DESCRIPTION OF THE TASK: Only one portion of the data is to be written out: from the line bearing "that is perfect" through the line bearing "k : (ℤ/p^k)(unitChar". Write it exactly as it appears.

(Dataset entries)
import Literature.NumberTheory.ComplexMultiplication.EllipticUnits.ImaginaryQuadraticMainConjectureCarriers
import Literature.NumberTheory.EllipticCurves.KellerYin2024.CharacterModulePrufer
import HarnessLib

/-!
# The finite coefficients of the class-group row of Johnson-Leung–Kings 2011, Lemma 5.8:
# `(ℤ/p^k)(θ)`, its embedding in `(ℚ_p/ℤ_p)(θ) = (F/𝓞)(θ)`, and its PERFECT `Γ_K`-equivariant pairing
# with `μ_{p^k} ⊗ θ′` (`θ·θ′ = 1`) into `μ_{p^k}` — definitions with bodies and proved lemmas, no named fact

Topic `Literature/NumberTheory/ComplexMultiplication/EllipticUnits` (grouping sub-namespace
`JohnsonLeungKings2011`). Companion of `ImaginaryQuadraticMainConjectureCarriers.lean` (seat `bsd-print-cf2-ty2`
g37: `charModPow`, `muTwist p θ k = μ_{p^k} ⊗ θ`) and of `KellerYin2024/CharacterModulePrufer.lean`
(`charModuleEquiv θ : charModule ∅ θ ≃+ ℚ_p/ℤ_p`, `unitChar θ`, `Γ_K`-equivariance). Cell `bsd-print-cf2`
(`run/shared/lean/pub/bsd-print-cf2/`), width seat `bsd-line-cf2c-w8` g8 (prover): plug (π2), part I, of the ROW 1
socket `ImaginaryQuadraticMainConjectureClassGroupRow.lean` (the class-group row `𝒜_∞^θ → H²(𝒪_K[1/p𝔣], Λ(θ′)(1))`
of the (α3) kernel descent on `PrintCf2RubinValueTwo.MainConjClauseAtSplitTwoQuadDA`, stmt-BirchSwinnertonDyer-24721).

WHAT. Poitou–Tate duality at the layer `K̃_n` pairs `H²(G_S(K̃_n), μ_{p^k} ⊗ θ′)` with `H¹(G_S(K̃_n), M′)` for the
dual module `M′ = Hom(μ_{p^k} ⊗ θ′, μ_{p^k}) ≅ (ℤ/p^k)(θ)` when `θ·θ′ = 1` (Milne I §0, Cor. 2.3; [JLK] Def. 1.1:
"`M(η)_p` has Galois action through `η`"). The tree's layer pairing
(`PoitouTateShaRestrictedLayers.exists_shaRestricted_pairing_coind_of_natural_at`, cf2c-w8 g7) takes ANY equivariant
bi-additive `B : M × M′ → μₙ` that is perfect on the right; this file supplies that datum for `M = μ_{p^k} ⊗ θ′`:

* §1 **`zmodTwist p θ k : DiscreteGaloisModule K (ZMod (p^k))`** — `(ℤ/p^k)(θ)`, `σ·a = (θσ mod p^k)·a`
  (`zmodTwist_apply`; trivial where `θ` is: `zmodTwist_apply_of_apply_eq_one`).
* §2 **`zmodToTorsion p k : ℤ/p^k →+ ℚ_p/ℤ_p`**, `a ↦ a·[p^{-k}]` (injective, `Γ_K`-compatible with the scalar
  action of `ℤ_p`: `zmodToTorsion_charModPow_mul`), and **`zmodToCharModule θ k : (ℤ/p^k)(unitChar θ) →+ (F/𝓞)(θ)`**,
  `Γ_K`-EQUIVARIANT (`zmodToCharModule_galois`) and injective; the level inclusion `zmodIncl : ℤ/p^k → ℤ/p^{k+1}`,
  `a ↦ p·a`, compatible with both (`zmodToTorsion_zmodIncl`) and equivariant (`zmodTwist_zmodIncl`).
* §3 **`muZModPairing K p k : μ_{p^k} × ℤ/p^k → μ_{p^k}`**, `B(ζ, a) = ζ^a`; `Γ_K`-EQUIVARIANCE
  `B(σ·_{θ′}ζ, σ·_{θ}a) = σ·B(ζ, a)` when `θ′σ·θσ = 1` (`muZModPairing_equivariant`, the shape `hB` of the layer
  pairing); PERFECTNESS `a ↦ B(·, a)` bijective (`bijective_muZModPairing_flip`, the shape `hbij`); and the
  reduction/inclusion adjointness `B_k(ζ^p, a) = B_{k+1}(ζ, p·a)` in `K̄ˣ` (`muZModPairing_muPowMap`, the shape of
  clause (N) for the level change).

HONEST FRAMING: coefficient bookkeeping; no duality theorem, no case of the main conjecture or of BSD is
proved here; no summit statement is proved by this seat. No named fact, no instance, no `sorry`.

## References
* [JohnsonLeungKings2011] J. Johnson-Leung, G. Kings, J. reine angew. Math. 653 (2011) = arXiv:0804.2828, §1.2
  Def. 1.1 (`𝒪_p(η)`, "Galois action through `η`", p0005:L1–30), §5.4 Lemma 5.8 (p0015:L150–165).
* [MilneADT2006] J. S. Milne, *Arithmetic Duality Theorems*, 2nd ed., I §0 ("`M^D = Hom(M, μ)`"), I Cor. 2.3,
  I Thm. 4.10 (a) (p. 57).
* [NeukirchSchmidtWingberg2008] I §5 (1.5.3)(iv), VII §2 (`A′ = Hom(A, μ)`).
* [KellerYin2024] T. Keller, M. Yin, arXiv:2402.12781v2, §1.1 (`(F/𝓞)(θ)`).
-/

noncomputable section

open scoped NumberField
open Field IsDedekindDomain
open Literature.NumberTheory.GaloisRepresentations
open Literature.NumberTheory.GaloisRepresentations.DiscreteGaloisModule
open Literature.NumberTheory.EllipticCurves Literature.NumberTheory.EllipticCurves.KellerYin2024
open Literature.NumberTheory.IwasawaTheory

namespace Literature.NumberTheory.ComplexMultiplication.EllipticUnits.JohnsonLeungKings2011

/-! ## §1 The twisted constant coefficients `(ℤ/p^k)(θ)` -/

section ZModTwist

variable {K : Type} [Field K] (p : ℕ) [Fact p.Prime] (θ : absoluteGaloisGroup K →ₜ* ℤ_[p]ˣ) (k : ℕ)

/-- The representation `σ ↦ (a ↦ (θσ mod p^k)·a)` of `Γ_K` on `ℤ/p^k` underlying `(ℤ/p^k)(θ)`.
[cite: JohnsonLeungKings2011, §1.2 Def. 1.1 (arXiv p0005:L1–30)] -/
def zmodTwistRepresentation : Representation ℤ (absoluteGaloisGroup K) (ZMod (p ^ k)) :=
  (Algebra.lmul ℤ (ZMod (p ^ k))).toRingHom.toMonoidHom.comp (charModPow p θ k)

/-- Unfolding the twisted action. [cite: JohnsonLeungKings2011, §1.2 Def. 1.1 (arXiv p0005:L1–30)] -/
@[simp] theorem zmodTwistRepresentation_apply (σ : absoluteGaloisGroup K) (a : ZMod (p ^ k)) :
    zmodTwistRepresentation p θ k σ a = charModPow p θ k σ * a := rfl

/-- **`(ℤ/p^k)(θ)`**: the discrete `Γ_K`-module `ℤ/p^k` with `σ` acting by multiplication by `θ(σ) mod p^k`
— the finite coefficients `𝒪_p(θ)/p^k` of [JLK] Def. 1.1 for `𝒪_p = ℤ_p` (no Tate twist). Continuity: the stabiliser
of every `a` contains the open kernel of `θ mod p^k`. [cite: JohnsonLeungKings2011, §1.2 Def. 1.1 (arXiv p0005:L1–30)] -/
def zmodTwist : DiscreteGaloisModule K (ZMod (p ^ k)) :=
  ContinuousRep.ofStabilizerMemNhdsOne (zmodTwistRepresentation p θ k) fun a => by
    have h1 : {σ : absoluteGaloisGroup K | charModPow p θ k σ = 1} ∈ nhds (1 : absoluteGaloisGroup K) :=
      ((isOpen_discrete ({1} : Set (ZMod (p ^ k)))).preimage (continuous_charModPow p θ k)).mem_nhds (by simp)
    filter_upwards [h1] with σ hσ
    rw [zmodTwistRepresentation_apply, hσ, one_mul]

/-- Unfolding the action of `(ℤ/p^k)(θ)`. [cite: JohnsonLeungKings2011, §1.2 Def. 1.1 (arXiv p0005:L1–30)] -/
@[simp] theorem zmodTwist_apply (σ : absoluteGaloisGroup K) (a : ZMod (p ^ k)) :
    zmodTwist p θ k σ a = charModPow p θ k σ * a := rfl

/-- Where `θ` is trivial the action is trivial. [cite: JohnsonLeungKings2011, §4.2 ("unramified outside of `p𝔣_η`", arXiv p0012:L72–78)] -/
theorem zmodTwist_apply_of_apply_eq_one {σ : absoluteGaloisGroup K} (hσ : θ σ = 1) (a : ZMod (p ^ k)) :
    zmodTwist p θ k σ a = a := by
  rw [zmodTwist_apply, charModPow_apply, hσ, Units.val_one, map_one, one_mul]

/-- The kernel of `θ` acts trivially on `(ℤ/p^k)(θ)`: `ker θ ≤ ker (ℤ/p^k)(θ)` (so `(ℤ/p^k)(θ)` is unramified
wherever `θ` is). [cite: JohnsonLeungKings2011, §4.2 (arXiv p0012:L72–78)] -/
theorem ker_le_ker_zmodTwist : (θ.toMonoidHom.ker : Subgroup (absoluteGaloisGroup K)) ≤ ContinuousRep.ker (zmodTwist p θ k) := by
  intro σ hσ
  rw [ContinuousRep.mem_ker]
  refine LinearMap.ext fun a => ?_
  exact zmodTwist_apply_of_apply_eq_one p θ k (by simpa using hσ) a

omit [Fact p.Prime] in
/-- `(ℤ/p^k)(θ)` is killed by `p^k`. [cite: JohnsonLeungKings2011, §1.2 Def. 1.1 (arXiv p0005:L1–30)] -/
theorem zmodTwist_torsion (a : ZMod (p ^ k)) : p ^ k • a = 0 := by
  rw [nsmul_eq_mul, ZMod.natCast_self, zero_mul]

end ZModTwist

/-! ## §2 `(ℤ/p^k)(θ) ⊂ (ℚ_p/ℤ_p)(θ) = (F/𝓞)(θ)` -/

section Torsion

variable (p : ℕ) [Fact p.Prime] (k : ℕ)

/-- `(p^k : ℤ) • t_k = 0` in `ℚ_p/ℤ_p`. [folklore] -/
private theorem natCast_pow_zsmul_tgen : ((p ^ k : ℕ) : ℤ) • QpModZp.tgen p k = 0 := by
  rw [natCast_zsmul, QpModZp.pow_nsmul_tgen]

/-- **`ℤ/p^k → ℚ_p/ℤ_p`, `a ↦ a·[p^{-k}]`** — the identification of `ℤ/p^k` with the `p^k`-torsion of the
Prüfer module (`ZMod.lift` of `m ↦ m·t_k`). [cite: MilneADT2006, I §0] -/
def zmodToTorsion : ZMod (p ^ k) →+ QpModZp p :=
  ZMod.lift (p ^ k) ⟨zmultiplesHom (QpModZp p) (QpModZp.tgen p k), by
    rw [zmultiplesHom_apply]; exact natCast_pow_zsmul_tgen p k⟩

/-- `zmodToTorsion` on integers: `[m] ↦ m·t_k`. [cite: MilneADT2006, I §0] -/
@[simp] theorem zmodToTorsion_intCast (m : ℤ) : zmodToTorsion p k (m : ZMod (p ^ k)) = m • QpModZp.tgen p k := by
  rw [zmodToTorsion, ZMod.lift_coe, zmultiplesHom_apply]

/-- `zmodToTorsion` on naturals. [cite: MilneADT2006, I §0] -/
@[simp] theorem zmodToTorsion_natCast (m : ℕ) : zmodToTorsion p k (m : ZMod (p ^ k)) = m • QpModZp.tgen p k := by
  rw [← Int.cast_natCast, zmodToTorsion_intCast, natCast_zsmul]

/-- `zmodToTorsion a = a.val · t_k`, with the scalar read in `ℤ_p`. [cite: MilneADT2006, I §0] -/
theorem zmodToTorsion_eq_val_smul (a : ZMod (p ^ k)) :
    zmodToTorsion p k a = (a.val : ℤ_[p]) • QpModZp.tgen p k := by
  conv_lhs => rw [← ZMod.natCast_zmod_val a]
  rw [zmodToTorsion_natCast, Nat.cast_smul_eq_nsmul]

/-- `c • t_k` only depends on `c` through a natural number `m ≡ c (mod p^k)`. [folklore] -/
private theorem smul_tgen_eq_natCast_smul_of_toZModPow_eq (c : ℤ_[p]) (m : ℕ) (h : PadicInt.toZModPow k c = m) :
    c • QpModZp.tgen p k = (m : ℤ_[p]) • QpModZp.tgen p k := by
  apply QpModZp.smul_tgen_eq_of_sub_mem
  rw [← PadicInt.ker_toZModPow, RingHom.mem_ker, map_sub, h, map_natCast, sub_self]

WRITTEN RESPONSE:
bi-additive `B : M × M′ → μₙ` that is perfect on the right; this file supplies that datum for `M = μ_{p^k} ⊗ θ′`:

* §1 **`zmodTwist p θ k : DiscreteGaloisModule K (ZMod (p^k))`** — `(ℤ/p^k)(θ)`, `σ·a = (θσ mod p^k)·a`
  (`zmodTwist_apply`; trivial where `θ` is: `zmodTwist_apply_of_apply_eq_one`).
* §2 **`zmodToTorsion p k : ℤ/p^k →+ ℚ_p/ℤ_p`**, `a ↦ a·[p^{-k}]` (injective, `Γ_K`-compatible with the scalar
  action of `ℤ_p`: `zmodToTorsion_charModPow_mul`), and **`zmodToCharModule θ k : (ℤ/p^k)(unitChar θ) →+ (F/𝓞)(θ)`**,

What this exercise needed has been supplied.